- _Directions_: Once you find the line that contains "horth (i := Complex.I) Complex.I_mul_I", transcribe it and each line after it through the end of the listing, exactly as written.

- _Available data_:
>>>

import Summits.HodgeConjecture.HodgeConjecture.Theorems.Q8BireflectionRecognitionHomological
import Summits.HodgeConjecture.HodgeConjecture.Theorems.Q8SymplecticPowersMonodromyDeckCommutes
import Literature.AlgebraicGeometry.HodgeTheory.FibrewiseDeckRelations
import Literature.AlgebraicGeometry.HodgeTheory.BettiUniverseTracePairing
import Literature.AlgebraicGeometry.HodgeTheory.ComplexOrientationIsomorphism
import HarnessLib

/-!
# K1Q stub S5 (`stub_monodromyBireflectionQ`, skeleton v6) ASSEMBLED on the family carrier, modulo the geometric two-ball datum

Sub-problem `HodgeConjecture`, route `Summits/HodgeConjecture/HodgeConjecture/Theses/Q8SymplecticPowers.lean` (crux K1Q
`VeryGeneralQuaternionCommutatorsInHg`, stmt-HodgeConjecture-24190, skeleton v6 stub S5). Written by the prover seat
`hodge-nonav-prover-Ax` (g18). HC ∕ HC_AV ∕ K1Q are NOT proved here.

`monodromyBireflection_of_twoBallDatum`: for a smooth projective family of surfaces `π : 𝒳 ⟶ S` (quasi-projective total space and
base, cohomologically locally trivial) with a deck pair `τ j : 𝒳 ⟶ 𝒳` over `S` (`τ⁴ = 𝟙`, `j² = τ²`, `τjτ = j`) and a point `s`, the
∃-clause of S5-v6 AT `s` — literally in the stub's currency `A := pull (fiberOverEnd π τ hτπ s) 2`, `B`, `Qf := tr ∘ cup`,
`Γ := ratMonodromyGroup π 2 hU ⟨s, _⟩`, eigenspaces base-changed to `ℂ`, `Complex.I` — follows from the GEOMETRIC INPUTS at `s`:
a monodromy transformation `γ ∈ Γ` realised by a homeomorphism `h` of `X_s(ℂ)` fixing the fundamental class, Poincaré duality
bijective for the rational complex orientation, and the homological two-ball datum `W₁, W₂ ≤ H₂(X_s(ℂ); ℚ)` of the localisation
(`Literature…HomologySelfMapTwoLocalPieces`, `Literature…PhamBrieskornA3QuotientPieceHomology.localPiece_package_of_conj`) with the
disjoint-carrier orthogonality. Everything cohomological is DERIVED here from the tree: symmetry and non-degeneracy of the trace form
(graded commutativity; `BettiUniverse.nondegenerate_tr_cup`), the quaternion relations of `τ_s^*, j_s^*`
(`BettiUniverse.quaternionRelations_pull_fiberOverEnd`), the deck isometries (`BettiUniverse.tr_cup_pull_pull_of_comp_eq_id`), monodromy
commuting with `τ_s^*` and preserving the trace form (`Q8SymplecticPowersMonodromyDeckCommutes`), the deck duality squares
(`ComplexOrientationIsomorphism`), and the recognition `Q8BireflectionRecognitionHomological.exists_bireflection_datum_of_homological_datum_poincare`.

What remains for S5-v6 after this file: the geometric monodromy `h` of a d6 meridian with its two-ball datum (bricks L6-2, L6-4 of memo
`LOC6-ARCHITECTURE-Ax-g18.md`) and the discharge of `hPD` (`bijective_poincareDualityMap`).
-/

noncomputable section

set_option backward.isDefEq.respectTransparency false
set_option linter.dupNamespace false

open Module LinearMap CategoryTheory
open scoped TensorProduct
open Literature.AlgebraicTopology.SingularHomology Literature.AlgebraicGeometry Literature.AlgebraicGeometry.Motives
open Literature.AlgebraicGeometry.HodgeTheory Literature.AlgebraicGeometry.HodgeTheory.BettiUniverse

namespace Summit.HodgeConjecture.HodgeConjecture.Theorems.Q8MonodromyBireflectionAssembly

open Summit.HodgeConjecture.HodgeConjecture.Theorems.Q8BireflectionRecognitionHomological
open Summit.HodgeConjecture.HodgeConjecture.Theorems.Q8SymplecticPowersMonodromyDeckCommutes

variable {𝒳 S : SchemeOver ℂ} (π : 𝒳 ⟶ S) {τ : 𝒳 ⟶ 𝒳} (hτπ : τ ≫ π = π)

/-- `(τ³)_s`, the fibre endomorphism of `τ ≫ τ ≫ τ`. [folklore] -/
private theorem comp3_π (hτπ : τ ≫ π = π) : (τ ≫ τ ≫ τ) ≫ π = π := by
  rw [Category.assoc, Category.assoc, hτπ, hτπ, hτπ]

/-- `τ_s ≫ (τ³)_s = 𝟙` when `τ⁴ = 𝟙`. [cite: Fulton1998, §10.1] -/
theorem fiberOverEnd_comp_cube_eq_id (h4 : τ ≫ τ ≫ τ ≫ τ = 𝟙 𝒳) (s : AlgPoints S ℂ) :
    fiberOverEnd π τ hτπ s ≫ fiberOverEnd π (τ ≫ τ ≫ τ) (comp3_π π hτπ) s = 𝟙 (fiberOver π s) := by
  rw [← fiberOverEnd_comp π τ (τ ≫ τ ≫ τ) hτπ (comp3_π π hτπ) s, ← fiberOverEnd_id π s]
  exact fiberOverEnd_congr π h4 _ _ s

/-- `(τ³)_s ≫ τ_s = 𝟙` when `τ⁴ = 𝟙`. [cite: Fulton1998, §10.1] -/
theorem fiberOverEnd_cube_comp_eq_id (h4 : τ ≫ τ ≫ τ ≫ τ = 𝟙 𝒳) (s : AlgPoints S ℂ) :
    fiberOverEnd π (τ ≫ τ ≫ τ) (comp3_π π hτπ) s ≫ fiberOverEnd π τ hτπ s = 𝟙 (fiberOver π s) := by
  have h4' : (τ ≫ τ ≫ τ) ≫ τ = 𝟙 𝒳 := by simpa only [Category.assoc] using h4
  rw [← fiberOverEnd_comp π (τ ≫ τ ≫ τ) τ (comp3_π π hτπ) hτπ s, ← fiberOverEnd_id π s]
  exact fiberOverEnd_congr π h4' _ _ s

/-- `j⁴ = 𝟙` from `j² = τ²`, `τ⁴ = 𝟙`. [folklore] -/
theorem comp_four_eq_id_of_sq {j : 𝒳 ⟶ 𝒳} (h4 : τ ≫ τ ≫ τ ≫ τ = 𝟙 𝒳) (hjj : j ≫ j = τ ≫ τ) : j ≫ j ≫ j ≫ j = 𝟙 𝒳 := by
  have : j ≫ j ≫ j ≫ j = (j ≫ j) ≫ (j ≫ j) := by simp only [Category.assoc]
  rw [this, hjj, Category.assoc, h4]


/-! ### The assembly -/

/-- **K1Q stub S5 (v6) at a point `s`, from the geometric two-ball datum.** For a smooth projective family of surfaces `π : 𝒳 ⟶ S`
(quasi-projective, cohomologically locally trivial) with a deck pair `τ j` over `S` (`τ⁴ = 𝟙`, `j² = τ²`, `τjτ = j`): if a monodromy
transformation `γ ∈ Γ_s` is realised by a homeomorphism `h` of `X_s(ℂ)` fixing the fundamental class, Poincaré duality is bijective
for the rational complex orientation, and `W₁, W₂ ≤ H₂(X_s(ℂ); ℚ)` is a homological two-ball datum for `(τ_s(ℂ)_*, j_s(ℂ)_*, h_*)` whose
Poincaré-dual carriers are `Qf`-orthogonal, then the ∃-clause of `stub_monodromyBireflectionQ` (skeleton v6) holds at `s`, with this `γ`.
[cite: VoisinHodgeII2003, §3.1.2 and §3.2.1] [cite: HatcherAT2002, §3.3 Thm. 3.30 and Prop. 3.38] -/
theorem monodromyBireflection_of_twoBallDatum (hπ : IsSmoothProjectiveFamily π 2) (h𝒳 : IsQuasiProjectiveOver 𝒳)
    (hS : IsQuasiProjectiveOver S) {j : 𝒳 ⟶ 𝒳} (hjπ : j ≫ π = π) (h4 : τ ≫ τ ≫ τ ≫ τ = 𝟙 𝒳) (hjj : j ≫ j = τ ≫ τ)
    (hτjτ : τ ≫ j ≫ τ = j) (hU : IsCohomologicallyLocallyTrivialOn π (Set.univ : Set (ComplexPoints S))) (s : ComplexPoints S)
    (γ : bettiCohomology (fiberOver π s) 2 ≃ₗ[ℚ] bettiCohomology (fiberOver π s) 2)
    (hγΓ : γ ∈ ratMonodromyGroup π 2 hU ⟨s, Set.mem_univ s⟩)
    (h : ComplexPoints (fiberOver π s) ≃ₜ ComplexPoints (fiberOver π s))
    (hγh : ∀ a, γ a = (singularCohomology.map ℚ ℚ (h : C(ComplexPoints (fiberOver π s), ComplexPoints (fiberOver π s))) 2).hom a)
    (hhμ : singularHomology.map ℚ ℚ (h : C(ComplexPoints (fiberOver π s), ComplexPoints (fiberOver π s))) 4
      (complexOrientationRat (hπ.isSmoothProjective s)).fundamentalClass = (complexOrientationRat (hπ.isSmoothProjective s)).fundamentalClass)
    (hPD : Function.Bijective (poincareDualityMap (n := 4) (complexOrientationRat (hπ.isSmoothProjective s)) (show 2 + 2 = 4 by norm_num)))
    (W₁ W₂ : Submodule ℚ (singularHomology ℚ ℚ (ComplexPoints (fiberOver π s)) 2)) (hW₁ : finrank ℚ W₁ = 2) (hW₂ : finrank ℚ W₂ = 2)
    (htW₁ : ∀ w ∈ W₁, singularHomology.map ℚ ℚ (AlgPoints.mapContinuous (L := ℂ) (fiberOverEnd π τ hτπ s)) 2 w ∈ W₁)
    (htW₂ : ∀ w ∈ W₂, singularHomology.map ℚ ℚ (AlgPoints.mapContinuous (L := ℂ) (fiberOverEnd π τ hτπ s)) 2 w ∈ W₂)
    (htt₁ : ∀ w ∈ W₁, singularHomology.map ℚ ℚ (AlgPoints.mapContinuous (L := ℂ) (fiberOverEnd π τ hτπ s)) 2
      (singularHomology.map ℚ ℚ (AlgPoints.mapContinuous (L := ℂ) (fiberOverEnd π τ hτπ s)) 2 w) = -w)
    (htt₂ : ∀ w ∈ W₂, singularHomology.map ℚ ℚ (AlgPoints.mapContinuous (L := ℂ) (fiberOverEnd π τ hτπ s)) 2
      (singularHomology.map ℚ ℚ (AlgPoints.mapContinuous (L := ℂ) (fiberOverEnd π τ hτπ s)) 2 w) = -w)
    (hjW₁ : ∀ w ∈ W₁, singularHomology.map ℚ ℚ (AlgPoints.mapContinuous (L := ℂ) (fiberOverEnd π j hjπ s)) 2 w ∈ W₂)
    (hjW₂ : ∀ w ∈ W₂, singularHomology.map ℚ ℚ (AlgPoints.mapContinuous (L := ℂ) (fiberOverEnd π j hjπ s)) 2 w ∈ W₁)
    (hvar : ∀ y, singularHomology.map ℚ ℚ (AlgPoints.mapContinuous (L := ℂ) (fiberOverEnd π τ hτπ s)) 2
      (singularHomology.map ℚ ℚ (AlgPoints.mapContinuous (L := ℂ) (fiberOverEnd π τ hτπ s)) 2 y) = -y →
      singularHomology.map ℚ ℚ (h : C(ComplexPoints (fiberOver π s), ComplexPoints (fiberOver π s))) 2 y - y ∈ W₁ ⊔ W₂)
    (hh₁ : ∀ w ∈ W₁, singularHomology.map ℚ ℚ (h : C(ComplexPoints (fiberOver π s), ComplexPoints (fiberOver π s))) 2 w =
      singularHomology.map ℚ ℚ (AlgPoints.mapContinuous (L := ℂ) (fiberOverEnd π τ hτπ s)) 2 w)
    (hh₂ : ∀ w ∈ W₂, singularHomology.map ℚ ℚ (h : C(ComplexPoints (fiberOver π s), ComplexPoints (fiberOver π s))) 2
      (singularHomology.map ℚ ℚ (AlgPoints.mapContinuous (L := ℂ) (fiberOverEnd π τ hτπ s)) 2 w) = w)
    (horth : ∀ a b, poincareDualityMap (n := 4) (complexOrientationRat (hπ.isSmoothProjective s)) (show 2 + 2 = 4 by norm_num) a ∈ W₁ →
      poincareDualityMap (n := 4) (complexOrientationRat (hπ.isSmoothProjective s)) (show 2 + 2 = 4 by norm_num) b ∈ W₂ →
      tr (hπ.isSmoothProjective s) (2 + 2) (cup (fiberOver π s) 2 2 a b) = 0) :
    let Xs := fiberOver π s
    let hXs : IsSmoothProjective 2 Xs := hπ.isSmoothProjective s
    let A : bettiCohomology Xs 2 →ₗ[ℚ] bettiCohomology Xs 2 := pull (fiberOverEnd π τ hτπ s) 2
    let B : bettiCohomology Xs 2 →ₗ[ℚ] bettiCohomology Xs 2 := pull (fiberOverEnd π j hjπ s) 2
    let Qf : LinearMap.BilinForm ℚ (bettiCohomology Xs 2) := LinearMap.compr₂ (cup Xs 2 2) (tr hXs (2 + 2))
    let Γ := ratMonodromyGroup π 2 hU ⟨s, Set.mem_univ s⟩
    ∃ γ ∈ Γ, ∃ ℓp ℓm : TensorProduct ℚ ℂ (bettiCohomology Xs 2),
      ℓp ∈ (Module.End.eigenspace (A ^ 2) (-1)).baseChange ℂ ∧ ℓm ∈ (Module.End.eigenspace (A ^ 2) (-1)).baseChange ℂ ∧
      A.baseChange ℂ ℓp = Complex.I • ℓp ∧ A.baseChange ℂ ℓm = Complex.I • ℓm ∧ (Qf.baseChange ℂ) ℓp (B.baseChange ℂ ℓm) ≠ 0 ∧
      (γ.toLinearMap.baseChange ℂ) ℓp = Complex.I • ℓp ∧ (γ.toLinearMap.baseChange ℂ) ℓm = (-Complex.I) • ℓm ∧
      ∀ x ∈ (Module.End.eigenspace (A ^ 2) (-1)).baseChange ℂ, A.baseChange ℂ x = Complex.I • x →
        (Qf.baseChange ℂ) x (B.baseChange ℂ ℓp) = 0 → (Qf.baseChange ℂ) x (B.baseChange ℂ ℓm) = 0 → (γ.toLinearMap.baseChange ℂ) x = x := by
  intro Xs hXs A B Qf Γ
  -- finiteness
  haveI : Module.Finite ℚ (bettiCohomology Xs 2) := BettiUniverse.finite hXs 2
  haveI : Module.Finite ℚ (singularHomology ℚ ℚ (ComplexPoints Xs) 2) :=
    Module.Finite.of_surjective (poincareDualityMap (n := 4) (complexOrientationRat hXs) (show 2 + 2 = 4 by norm_num)) hPD.2
  -- the deck automorphisms of the fibre as isomorphisms / homeomorphisms
  let eτ : Xs ≅ Xs := ⟨fiberOverEnd π τ hτπ s, fiberOverEnd π (τ ≫ τ ≫ τ) (comp3_π π hτπ) s,
    fiberOverEnd_comp_cube_eq_id π hτπ h4 s, fiberOverEnd_cube_comp_eq_id π hτπ h4 s⟩
  let ej : Xs ≅ Xs := ⟨fiberOverEnd π j hjπ s, fiberOverEnd π (j ≫ j ≫ j) (comp3_π π hjπ) s,
    fiberOverEnd_comp_cube_eq_id π hjπ (comp_four_eq_id_of_sq h4 hjj) s,
    fiberOverEnd_cube_comp_eq_id π hjπ (comp_four_eq_id_of_sq h4 hjj) s⟩
  let τh : ComplexPoints Xs ≃ₜ ComplexPoints Xs := HodgeTheory.AlgPoints.homeomorphOfIso eτ
  let jh : ComplexPoints Xs ≃ₜ ComplexPoints Xs := HodgeTheory.AlgPoints.homeomorphOfIso ej
  have hτA : (singularCohomology.map ℚ ℚ (τh : C(ComplexPoints Xs, ComplexPoints Xs)) 2).hom = A := rfl
  have hjB : (singularCohomology.map ℚ ℚ (jh : C(ComplexPoints Xs, ComplexPoints Xs)) 2).hom = B := rfl
  have hτH : singularHomology.map ℚ ℚ (τh : C(ComplexPoints Xs, ComplexPoints Xs)) 2 =
      singularHomology.map ℚ ℚ (AlgPoints.mapContinuous (L := ℂ) (fiberOverEnd π τ hτπ s)) 2 := rfl
  have hjH : singularHomology.map ℚ ℚ (jh : C(ComplexPoints Xs, ComplexPoints Xs)) 2 =
      singularHomology.map ℚ ℚ (AlgPoints.mapContinuous (L := ℂ) (fiberOverEnd π j hjπ s)) 2 := rfl
  -- the cohomological quaternion relations
  obtain ⟨hA4', hBB', hBA'⟩ := quaternionRelations_pull_fiberOverEnd π hτπ hjπ h4 hjj hτjτ s 2
  have hA4' : A ^ 4 = 1 := hA4'
  have hBB' : B ^ 2 = A ^ 2 := hBB'
  have hBA' : B * A = A ^ 3 * B := hBA'
  have hA4 : ∀ x, A (A (A (A x))) = x := fun x => by
    have := LinearMap.congr_fun hA4' x
    simpa only [pow_succ, pow_zero, one_mul, Module.End.mul_apply, Module.End.one_apply] using this
  have hBB : ∀ x, B (B x) = A (A x) := fun x => by
    have := LinearMap.congr_fun hBB' x
    simpa only [pow_two, Module.End.mul_apply] using this
  have hABA' : A * B * A = B := by
    rw [mul_assoc, hBA', ← mul_assoc, ← pow_succ', hA4', one_mul]
  have hABA : ∀ x, A (B (A x)) = B x := fun x => by
    have := LinearMap.congr_fun hABA' x
    simpa only [Module.End.mul_apply] using this
  have hBA2 : B * A ^ 2 = A ^ 2 * B := by
    have h6 : A ^ 3 * A ^ 3 = A ^ 2 := by
      rw [← pow_add, show 3 + 3 = 4 + 2 by norm_num, pow_add, hA4', one_mul]
    calc B * A ^ 2 = (B * A) * A := by rw [pow_two, mul_assoc]
      _ = (A ^ 3 * B) * A := by rw [hBA']
      _ = A ^ 3 * (B * A) := by rw [mul_assoc]
      _ = A ^ 3 * (A ^ 3 * B) := by rw [hBA']
      _ = (A ^ 3 * A ^ 3) * B := by rw [mul_assoc]
      _ = A ^ 2 * B := by rw [h6]
  have hBA : ∀ x, B (A (A x)) = A (A (B x)) := fun x => by
    have := LinearMap.congr_fun hBA2 x
    simpa only [pow_two, Module.End.mul_apply] using this
  -- the trace form
  have hQ : ∀ x y, Qf x y = tr hXs (2 + 2) (cup Xs 2 2 x y) := fun x y => rfl
  have hQs : ∀ x y, Qf x y = Qf y x := fun x y => by
    have hc := bettiCup_gradedComm (cupProduct_gradedComm_holds ℚ (ComplexPoints Xs)) (rfl : 2 + 2 = 2 + 2) rfl x y
    have h1 : ((-1 : ℚ) ^ (2 * 2)) = 1 := by norm_num
    rw [h1, one_smul] at hc
    rw [hQ, hQ]
    exact congrArg _ hc
  have hQn : Qf.Nondegenerate := nondegenerate_tr_cup hXs
  have haQ : ∀ x y, Qf (A x) (A y) = Qf x y := fun x y =>
    tr_cup_pull_pull_of_comp_eq_id hXs (fiberOverEnd_comp_cube_eq_id π hτπ h4 s) (fiberOverEnd_cube_comp_eq_id π hτπ h4 s) 2 2 x y
  have hQb : ∀ x y, Qf (B x) (B y) = Qf x y := fun x y =>
    tr_cup_pull_pull_of_comp_eq_id hXs (fiberOverEnd_comp_cube_eq_id π hjπ (comp_four_eq_id_of_sq h4 hjj) s)
      (fiberOverEnd_cube_comp_eq_id π hjπ (comp_four_eq_id_of_sq h4 hjj) s) 2 2 x y
  -- the monodromy transformation
  have hγA : ∀ x, γ (A x) = A (γ x) := fun x => apply_pull_fiberOverEnd_of_mem_ratMonodromyGroup π 2 hU τ hτπ s hγΓ x
  have hγQ : ∀ x y, Qf (γ x) (γ y) = Qf x y := fun x y => tr_cup_apply_apply_of_mem_ratMonodromyGroup π hπ h𝒳 hS hU s hγΓ x y
  have hγe : (singularCohomology.mapIso ℚ ℚ h 2).toLinearEquiv.toLinearMap = γ.toLinearMap :=
    LinearMap.ext fun a => (hγh a).symm
  -- the deck duality squares
  have hτμ : singularHomology.map ℚ ℚ (τh : C(ComplexPoints Xs, ComplexPoints Xs)) 4 (complexOrientationRat hXs).fundamentalClass =
      (complexOrientationRat hXs).fundamentalClass := map_fundamentalClass_complexOrientationRat_of_iso hXs hXs eτ
  have hjμ : singularHomology.map ℚ ℚ (jh : C(ComplexPoints Xs, ComplexPoints Xs)) 4 (complexOrientationRat hXs).fundamentalClass =
      (complexOrientationRat hXs).fundamentalClass := map_fundamentalClass_complexOrientationRat_of_iso hXs hXs ej
  -- recognition
  have key := exists_bireflection_datum_of_homological_datum_poincare (X := ComplexPoints Xs) (L := ℂ)
    (complexOrientationRat hXs) hPD (Q := Qf) hQs hQn τh jh h hτμ hjμ hhμ
    (by rw [hτA]; exact haQ) (by rw [hτA]; exact hA4) (by rw [hjB]; exact hQb) (by rw [hτA, hjB]; exact hBA)
    (by rw [hτA, hjB]; exact hBB) (by rw [hτA, hjB]; exact hABA)
    (fun x => by rw [hτA, ← hγh, ← hγh]; exact hγA x) (fun x y => by rw [← hγh, ← hγh]; exact hγQ x y)
    W₁ W₂ hW₁ hW₂ (by rw [hτH]; exact htW₁) (by rw [hτH]; exact htW₂) (by rw [hτH]; exact htt₁) (by rw [hτH]; exact htt₂)
    (by rw [hjH]; exact hjW₁) (by rw [hjH]; exact hjW₂) (by rw [hτH]; exact hvar) (by rw [hτH]; exact hh₁) (by rw [hτH]; exact hh₂)
    horth (i := Complex.I) Complex.I_mul_I
  rw [hτA, hjB, hγe] at key
  exact ⟨γ, hγΓ, key⟩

<<<

- _Answer space_:
    horth (i := Complex.I) Complex.I_mul_I
  rw [hτA, hjB, hγe] at key
  exact ⟨γ, hγΓ, key⟩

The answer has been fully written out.